Keywords: Prostate cancer, sensitivity, serum total PSA, specificity

How to cite this article:
Yunusa B, Abdullahi M, Mashi SA, Aji SA, Alhassan SU. Determination of the sensitivity and specificity of serum prostate-specific antigen in the diagnosis of prostrate cancer in Kano, Northwestern Nigeria. Niger J Basic Clin Sci 2017;14:88-91

How to cite this URL:
Yunusa B, Abdullahi M, Mashi SA, Aji SA, Alhassan SU. Determination of the sensitivity and specificity of serum prostate-specific antigen in the diagnosis of prostrate cancer in Kano, Northwestern Nigeria. Niger J Basic Clin Sci [serial online] 2017 [cited 2021 Dec 9];14:88-91. Available from: https://www.njbcs.net/text.asp?2017/14/2/88/216050

  Introduction Top

Prostate cancer is the most common male cancer and the fourth most common cancer in the United Kingdom (UK), comprising 24.1% of all cancers in men. Nearly 32000 men are diagnosed in the UK each year, out of which 9000 will die of the disease.[1]

It is also the most common cause of cancer in European men and third most common cause of death worldwide.
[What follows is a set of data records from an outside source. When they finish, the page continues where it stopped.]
import Mathlib
import Literature.Analysis.PDE.TrueKernelElement
import Literature.Analysis.PDE.FarKernelSpanLemmas
import HarnessLib

/-!
# The span of the true kernel elements: combination-level facts

Analysis/PDE support file (everything proved). `lincomb_kernel`: given finitely many global `C²`
functions `B_x` solving `p_tt − p_xx + P p = 0` on `{x ≥ 1}`, each a `t`-polynomial on
`{x ≥ 7/8}`, each with data `ε`-close in `P`-energy to a model datum and with finite,
non-radiating exterior energy (the output of `TrueKernelElement.lean`, or the zero function with
zero model), every combination `k = Σ_x a_x B_x` has the same properties with model datum
`Σ_x a_x (model_x)` and closeness constant `#u · K · Σ a_x²` (Cauchy–Schwarz,
`FarKernelSpanLemmas.lean`). `exists_farKernelSpan` instantiates this with the position elements
(`ν = 0`, even `m ≤ n`, model `x^{m−n}`) and velocity elements (`ν = 1`, even `m ≤ n − 1`),
producing the comparison family `k_{α,β}` of the far-side channel estimate of `FixedModeChannels`
(route PhotonSphereChannels, stmt-FinalStateConjecture-10048). Folklore.
-/

noncomputable section

namespace Literature.Analysis.PDE

open MeasureTheory Set Filter Topology Finset Real Literature.Analysis.Calculus

/-- Structure: a combination of `t`-polynomials on `{z ≥ 7/8}` is a `t`-polynomial there.
[folklore] -/
theorem lincomb_structure {ι : Type*} (u : Finset ι) {B : ι → ℝ → ℝ → ℝ}
    (hst : ∀ x ∈ u, ∃ (N : ℕ) (A : ℕ → ℝ → ℝ), ∀ t z, (7 / 8 : ℝ) ≤ z →
      B x t z = ∑ i ∈ range N, A i z * t ^ i) (a : ι → ℝ) :
    ∃ (N : ℕ) (A : ℕ → ℝ → ℝ), ∀ t z, (7 / 8 : ℝ) ≤ z →
      (∑ x ∈ u, a x * B x t z) = ∑ i ∈ range N, A i z * t ^ i := by
  have hst' : ∀ x, ∃ (N : ℕ) (A : ℕ → ℝ → ℝ), x ∈ u → ∀ t z, (7 / 8 : ℝ) ≤ z →
      B x t z = ∑ i ∈ range N, A i z * t ^ i := by
    intro x
    by_cases hx : x ∈ u
    · obtain ⟨N, A, h⟩ := hst x hx; exact ⟨N, A, fun _ => h⟩
    · exact ⟨0, fun _ _ => 0, fun h => absurd h hx⟩
  choose Nf Af hAf using hst'
  refine ⟨∑ x ∈ u, Nf x, fun i z => ∑ x ∈ u, a x * (if i < Nf x then Af x i z else 0),
    fun t z hz => ?_⟩
  have hN : ∀ x ∈ u, Nf x ≤ ∑ y ∈ u, Nf y := fun x hx =>
    Finset.single_le_sum (f := Nf) (fun _ _ => Nat.zero_le _) hx
  simp_rw [Finset.sum_mul]
  rw [Finset.sum_comm]
  refine Finset.sum_congr rfl fun x hx => ?_
  rw [hAf x hx t z hz, Finset.mul_sum]
  rw [← Finset.sum_subset (Finset.range_subset_range.2 (hN x hx)) (fun i _ hi => by
    have : ¬ i < Nf x := fun h => hi (mem_range.2 h)
    simp [this])]
  refine Finset.sum_congr rfl fun i hi => ?_
  simp [mem_range.1 hi]; ring

/-- Closeness of the data of a combination to the combined model datum (Cauchy–Schwarz).
[folklore] -/
theorem lincomb_closeness {ι : Type*} (u : Finset ι) {B : ι → ℝ → ℝ → ℝ}
    {f₀ f₁ g₀ : ι → ℝ → ℝ} {P : ℝ → ℝ} (hPc : Continuous P) (hP0 : ∀ z, 0 ≤ P z) {Kel : ℝ}
    (hC : ∀ x ∈ u, ContDiff ℝ 2 (Function.uncurry (B x)))
    (hmodc : ∀ x ∈ u, ContinuousOn (f₀ x) (Ioi 1) ∧ ContinuousOn (f₁ x) (Ioi 1) ∧
      ContinuousOn (g₀ x) (Ioi 1))
    (hclI : ∀ x ∈ u, IntegrableOn (fun z => (deriv (B x 0) z - f₁ x z) ^ 2
      + P z * (B x 0 z - f₀ x z) ^ 2 + (deriv (fun τ => B x τ z) 0 - g₀ x z) ^ 2) (Ioi 1))
    (hcl : ∀ x ∈ u, (∫ z in Ioi 1, ((deriv (B x 0) z - f₁ x z) ^ 2
      + P z * (B x 0 z - f₀ x z) ^ 2 + (deriv (fun τ => B x τ z) 0 - g₀ x z) ^ 2)) ≤ Kel)
    (a : ι → ℝ) {k : ℝ → ℝ → ℝ} (hkdef : k = fun t z => ∑ x ∈ u, a x * B x t z) :
    IntegrableOn (fun z => (deriv (k 0) z - ∑ x ∈ u, a x * f₁ x z) ^ 2
      + P z * (k 0 z - ∑ x ∈ u, a x * f₀ x z) ^ 2
      + (deriv (fun τ => k τ z) 0 - ∑ x ∈ u, a x * g₀ x z) ^ 2) (Ioi 1) ∧
    (∫ z in Ioi 1, ((deriv (k 0) z - ∑ x ∈ u, a x * f₁ x z) ^ 2
      + P z * (k 0 z - ∑ x ∈ u, a x * f₀ x z) ^ 2
      + (deriv (fun τ => k τ z) 0 - ∑ x ∈ u, a x * g₀ x z) ^ 2))
        ≤ u.card * Kel * ∑ x ∈ u, a x ^ 2 := by
  subst hkdef
  set k : ℝ → ℝ → ℝ := fun t z => ∑ x ∈ u, a x * B x t z with hk
  have hkC : ContDiff ℝ 2 (Function.uncurry k) := contDiff_two_lincomb u a hC
  have hcard0 : (0 : ℝ) ≤ u.card := Nat.cast_nonneg _
  have hd : ∀ x ∈ u, ∀ t z, DifferentiableAt ℝ (fun τ => B x τ z) t ∧ DifferentiableAt ℝ (B x t) z :=
    fun x hx t z => ⟨(contDiff_two_slices'' (hC x hx) t z).1.differentiable (by norm_num) t,
      (contDiff_two_slices'' (hC x hx) t z).2.differentiable (by norm_num) z⟩
  have hDz : ∀ z, deriv (k 0) z = ∑ x ∈ u, a x * deriv (B x 0) z := fun z =>
    (HasDerivAt.fun_sum (u := u) (A := fun x y => a x * B x 0 y)
      (A' := fun x => a x * deriv (B x 0) z) (x := z)
      fun x hx => ((hd x hx 0 z).2.hasDerivAt).const_mul (a x)).deriv
  have hDt : ∀ z, deriv (fun τ => k τ z) 0 = ∑ x ∈ u, a x * deriv (fun τ => B x τ z) 0 := fun z =>
    (HasDerivAt.fun_sum (u := u) (A := fun x τ => a x * B x τ z)
      (A' := fun x => a x * deriv (fun τ => B x τ z) 0) (x := (0:ℝ))
      fun x hx => ((hd x hx 0 z).1.hasDerivAt).const_mul (a x)).deriv
  set I : ι → ℝ → ℝ := fun x z => (deriv (B x 0) z - f₁ x z) ^ 2
    + P z * (B x 0 z - f₀ x z) ^ 2 + (deriv (fun τ => B x τ z) 0 - g₀ x z) ^ 2 with hI
  set Ik : ℝ → ℝ := fun z => (deriv (k 0) z - ∑ x ∈ u, a x * f₁ x z) ^ 2
      + P z * (k 0 z - ∑ x ∈ u, a x * f₀ x z) ^ 2
      + (deriv (fun τ => k τ z) 0 - ∑ x ∈ u, a x * g₀ x z) ^ 2 with hIk
  have hIk_le : ∀ z, Ik z ≤ u.card * ∑ x ∈ u, a x ^ 2 * I x z := by
    intro z
    have e1 : deriv (k 0) z - ∑ x ∈ u, a x * f₁ x z = ∑ x ∈ u, a x * (deriv (B x 0) z - f₁ x z) := by
      rw [hDz, ← Finset.sum_sub_distrib]; refine Finset.sum_congr rfl fun x _ => by ring
    have e2 : k 0 z - ∑ x ∈ u, a x * f₀ x z = ∑ x ∈ u, a x * (B x 0 z - f₀ x z) := by
      show (∑ x ∈ u, a x * B x 0 z) - _ = _
      rw [← Finset.sum_sub_distrib]; refine Finset.sum_congr rfl fun x _ => by ring
    have e3 : deriv (fun τ => k τ z) 0 - ∑ x ∈ u, a x * g₀ x z
        = ∑ x ∈ u, a x * (deriv (fun τ => B x τ z) 0 - g₀ x z) := by
      rw [hDt, ← Finset.sum_sub_distrib]; refine Finset.sum_congr rfl fun x _ => by ring
    simp only [hIk, hI]
    rw [e1, e2, e3]
    have h1 := sq_lincomb_le u a (fun x => deriv (B x 0) z - f₁ x z)
    have h2 := mul_le_mul_of_nonneg_left (sq_lincomb_le u a (fun x => B x 0 z - f₀ x z)) (hP0 z)
    have h3 := sq_lincomb_le u a (fun x => deriv (fun τ => B x τ z) 0 - g₀ x z)
    calc (∑ x ∈ u, a x * (deriv (B x 0) z - f₁ x z)) ^ 2
          + P z * (∑ x ∈ u, a x * (B x 0 z - f₀ x z)) ^ 2
          + (∑ x ∈ u, a x * (deriv (fun τ => B x τ z) 0 - g₀ x z)) ^ 2
        ≤ u.card * ∑ x ∈ u, a x ^ 2 * (deriv (B x 0) z - f₁ x z) ^ 2
          + P z * (u.card * ∑ x ∈ u, a x ^ 2 * (B x 0 z - f₀ x z) ^ 2)
          + u.card * ∑ x ∈ u, a x ^ 2 * (deriv (fun τ => B x τ z) 0 - g₀ x z) ^ 2 := by
          linarith
      _ = u.card * ∑ x ∈ u, a x ^ 2 * ((deriv (B x 0) z - f₁ x z) ^ 2
          + P z * (B x 0 z - f₀ x z) ^ 2 + (deriv (fun τ => B x τ z) 0 - g₀ x z) ^ 2) := by
          rw [Finset.mul_sum, Finset.mul_sum, Finset.mul_sum, Finset.mul_sum, Finset.mul_sum,
            ← Finset.sum_add_distrib, ← Finset.sum_add_distrib]
          refine Finset.sum_congr rfl fun x _ => ?_
          ring
  have hIk_nn : ∀ z, 0 ≤ Ik z := fun z => by simp only [hIk]; have := hP0 z; positivity
  obtain ⟨kt, kx, -, -, -, hctk, -, -, -, -, hk1, -, -, -, -, -, -, -⟩ :=
    exists_partials_of_contDiff_two hkC
  have hIk_c : ContinuousOn Ik (Ioi 1) := by
    have c1 : Continuous fun z => deriv (k 0) z := (contDiff_two_slices'' hkC 0 0).2.continuous_deriv
      (by norm_num)
    have c2 : Continuous fun z => deriv (fun τ => k τ z) 0 := by
      have : (fun z => deriv (fun τ => k τ z) 0) = fun z => kt 0 z := funext fun z => (hk1 0 z).deriv
      rw [this]; exact hctk.comp (continuous_const.prodMk continuous_id)
    have c3 : Continuous fun z => k 0 z := (contDiff_two_slices'' hkC 0 0).2.continuous
    have cs : ∀ (f : ι → ℝ → ℝ), (∀ x ∈ u, ContinuousOn (f x) (Ioi 1)) →
        ContinuousOn (fun z => ∑ x ∈ u, a x * f x z) (Ioi 1) := fun f hf =>
      continuousOn_finsetSum _ fun x hx => continuousOn_const.mul (hf x hx)
    simp only [hIk]
    exact (((c1.continuousOn.sub (cs _ fun x hx => (hmodc x hx).2.1)).pow 2).add
      (hPc.continuousOn.mul ((c3.continuousOn.sub (cs _ fun x hx => (hmodc x hx).1)).pow 2))).add
      ((c2.continuousOn.sub (cs _ fun x hx => (hmodc x hx).2.2)).pow 2)
  have hG_int : IntegrableOn (fun z => (u.card : ℝ) * ∑ x ∈ u, a x ^ 2 * I x z) (Ioi 1) :=
    (integrable_finsetSum _ fun x hx => (hclI x hx).const_mul (a x ^ 2)).const_mul _
  have hIk_int : IntegrableOn Ik (Ioi 1) :=
    Integrable.mono' hG_int (hIk_c.aestronglyMeasurable measurableSet_Ioi)
      ((ae_restrict_iff' measurableSet_Ioi).2 (ae_of_all _ fun z _ => by
        rw [Real.norm_eq_abs, abs_of_nonneg (hIk_nn z)]; exact hIk_le z))
  refine ⟨hIk_int, ?_⟩
  calc (∫ z in Ioi 1, Ik z) ≤ ∫ z in Ioi 1, (u.card : ℝ) * ∑ x ∈ u, a x ^ 2 * I x z :=
        setIntegral_mono_on hIk_int hG_int measurableSet_Ioi fun z _ => hIk_le z
    _ = u.card * ∑ x ∈ u, a x ^ 2 * ∫ z in Ioi 1, I x z := by
        rw [MeasureTheory.integral_const_mul, integral_finsetSum _ fun x hx =>
          (hclI x hx).const_mul (a x ^ 2)]
        congr 1; refine Finset.sum_congr rfl fun x hx => ?_
        exact MeasureTheory.integral_const_mul _ _
    _ ≤ u.card * ∑ x ∈ u, a x ^ 2 * Kel := by
        refine mul_le_mul_of_nonneg_left (Finset.sum_le_sum fun x hx => ?_) hcard0
        exact mul_le_mul_of_nonneg_left (hcl x hx) (sq_nonneg _)
    _ = u.card * Kel * ∑ x ∈ u, a x ^ 2 := by rw [← Finset.sum_mul]; ring

/-- Energies of a combination `k = Σ a_x B_x`: integrable, dominated, and non-radiating.
[folklore] -/
theorem lincomb_energies {ι : Type*} (u : Finset ι) {B : ι → ℝ → ℝ → ℝ}
    {P : ℝ → ℝ} (hPc : Continuous P) (hP0 : ∀ z, 0 ≤ P z)
    (hC : ∀ x ∈ u, ContDiff ℝ 2 (Function.uncurry (B x)))
    (hEt : ∀ x ∈ u, ∀ t, IntegrableOn (fun z => deriv (fun τ => B x τ z) t ^ 2 + deriv (B x t) z ^ 2
      + P z * B x t z ^ 2) (Ioi (1 + |t|)))
    (htop : ∀ x ∈ u, Tendsto (fun t => ∫ z in Ioi (1 + |t|),
      (deriv (fun τ => B x τ z) t ^ 2 + deriv (B x t) z ^ 2 + P z * B x t z ^ 2)) atTop (𝓝 0))
    (hbot : ∀ x ∈ u, Tendsto (fun t => ∫ z in Ioi (1 + |t|),
      (deriv (fun τ => B x τ z) t ^ 2 + deriv (B x t) z ^ 2 + P z * B x t z ^ 2)) atBot (𝓝 0))
    (a : ι → ℝ) {k : ℝ → ℝ → ℝ} (hk : k = fun t z => ∑ x ∈ u, a x * B x t z) :
    (∫⁻ z in Ioi 1, ENNReal.ofReal (deriv (fun τ => k τ z) 0 ^ 2 + deriv (k 0) z ^ 2
      + P z * k 0 z ^ 2)) < ⊤ ∧
    (∀ t, IntegrableOn (fun z => deriv (fun τ => k τ z) t ^ 2 + deriv (k t) z ^ 2
      + P z * k t z ^ 2) (Ioi (1 + |t|))) ∧
    Tendsto (fun t => ∫ z in Ioi (1 + |t|),
      (deriv (fun τ => k τ z) t ^ 2 + deriv (k t) z ^ 2 + P z * k t z ^ 2)) atTop (𝓝 0) ∧
    Tendsto (fun t => ∫ z in Ioi (1 + |t|),
      (deriv (fun τ => k τ z) t ^ 2 + deriv (k t) z ^ 2 + P z * k t z ^ 2)) atBot (𝓝 0) := by
  have hkC : ContDiff ℝ 2 (Function.uncurry k) := by rw [hk]; exact contDiff_two_lincomb u a hC
  have hEk_le : ∀ t z, deriv (fun τ => k τ z) t ^ 2 + deriv (k t) z ^ 2 + P z * k t z ^ 2
      ≤ u.card * ∑ x ∈ u, a x ^ 2 *
        (deriv (fun τ => B x τ z) t ^ 2 + deriv (B x t) z ^ 2 + P z * B x t z ^ 2) := by
    intro t z
    have h := wave1D_energyDensity_lincomb_le u a hC t z (hP0 z)
    rw [hk]; exact h
  have hEk_c : ∀ t, Continuous fun z => deriv (fun τ => k τ z) t ^ 2 + deriv (k t) z ^ 2
      + P z * k t z ^ 2 := fun t =>
    (continuous_wave1D_energyDensity hPc hkC).comp (continuous_const.prodMk continuous_id)
  have hEk_nn : ∀ t z, 0 ≤ deriv (fun τ => k τ z) t ^ 2 + deriv (k t) z ^ 2 + P z * k t z ^ 2 :=
    fun t z => wave1D_energyDensity_nonneg hP0 t z
  have hmaj : ∀ t, IntegrableOn (fun z => (u.card : ℝ) * ∑ x ∈ u, a x ^ 2 *
      (deriv (fun τ => B x τ z) t ^ 2 + deriv (B x t) z ^ 2 + P z * B x t z ^ 2))
      (Ioi (1 + |t|)) := fun t =>
    (integrable_finsetSum _ fun x hx => (hEt x hx t).const_mul (a x ^ 2)).const_mul _
  have hEk_int : ∀ t, IntegrableOn (fun z => deriv (fun τ => k τ z) t ^ 2 + deriv (k t) z ^ 2
      + P z * k t z ^ 2) (Ioi (1 + |t|)) := fun t =>
    Integrable.mono' (hmaj t) (hEk_c t).aestronglyMeasurable
      ((ae_restrict_iff' measurableSet_Ioi).2 (ae_of_all _ fun z _ => by
        rw [Real.norm_eq_abs, abs_of_nonneg (hEk_nn t z)]; exact hEk_le t z))
  have hEk_bd : ∀ t, (∫ z in Ioi (1 + |t|), (deriv (fun τ => k τ z) t ^ 2 + deriv (k t) z ^ 2
      + P z * k t z ^ 2))
      ≤ u.card * ∑ x ∈ u, a x ^ 2 * ∫ z in Ioi (1 + |t|),
        (deriv (fun τ => B x τ z) t ^ 2 + deriv (B x t) z ^ 2 + P z * B x t z ^ 2) := by
    intro t
    refine (setIntegral_mono_on (hEk_int t) (hmaj t) measurableSet_Ioi fun z _ => hEk_le t z).trans
      (le_of_eq ?_)
    rw [MeasureTheory.integral_const_mul, integral_finsetSum _ fun x hx =>
      (hEt x hx t).const_mul (a x ^ 2)]
    congr 1; refine Finset.sum_congr rfl fun x hx => ?_
    exact MeasureTheory.integral_const_mul _ _
  have hlim : ∀ {l : Filter ℝ}, (∀ x ∈ u, Tendsto (fun t => ∫ z in Ioi (1 + |t|),
      (deriv (fun τ => B x τ z) t ^ 2 + deriv (B x t) z ^ 2 + P z * B x t z ^ 2)) l (𝓝 0)) →
      Tendsto (fun t => ∫ z in Ioi (1 + |t|), (deriv (fun τ => k τ z) t ^ 2 + deriv (k t) z ^ 2
        + P z * k t z ^ 2)) l (𝓝 0) := by
    intro l hl
    have hup : Tendsto (fun t => (u.card : ℝ) * ∑ x ∈ u, a x ^ 2 * ∫ z in Ioi (1 + |t|),
        (deriv (fun τ => B x τ z) t ^ 2 + deriv (B x t) z ^ 2 + P z * B x t z ^ 2)) l (𝓝 0) := by
      have h := (tendsto_finsetSum u fun x hx => (hl x hx).const_mul (a x ^ 2)).const_mul
        (u.card : ℝ)
      rw [show (u.card : ℝ) * ∑ x ∈ u, a x ^ 2 * (0 : ℝ) = 0 by simp] at h
      exact h
    exact squeeze_zero (fun t => setIntegral_nonneg measurableSet_Ioi fun z _ => hEk_nn t z)
      hEk_bd hup
  have hfin : (∫⁻ z in Ioi 1, ENNReal.ofReal (deriv (fun τ => k τ z) 0 ^ 2 + deriv (k 0) z ^ 2
      + P z * k 0 z ^ 2)) < ⊤ := by
    have h := hEk_int 0
    simp only [abs_zero, add_zero] at h
    exact h.lintegral_lt_top
  exact ⟨hfin, hEk_int, hlim htop, hlim hbot⟩

end Literature.Analysis.PDE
The incidence is rising [2] even among the Africans and is now the leading cancer either due to race or increase in our diagnostic methods.[3],[4] It is the most common male cancer in Nigeria.[5]

Detection of prostate cancer relies on an abnormal digital rectal examination (DRE) and/or increased prostate-specific antigen (PSA) levels. Despite its widespread use, PSA has marginal specificity, and 65–70% males with elevated PSA levels within 4–10 ng/ml and this has led to unnecessary negative biopsy result.[6]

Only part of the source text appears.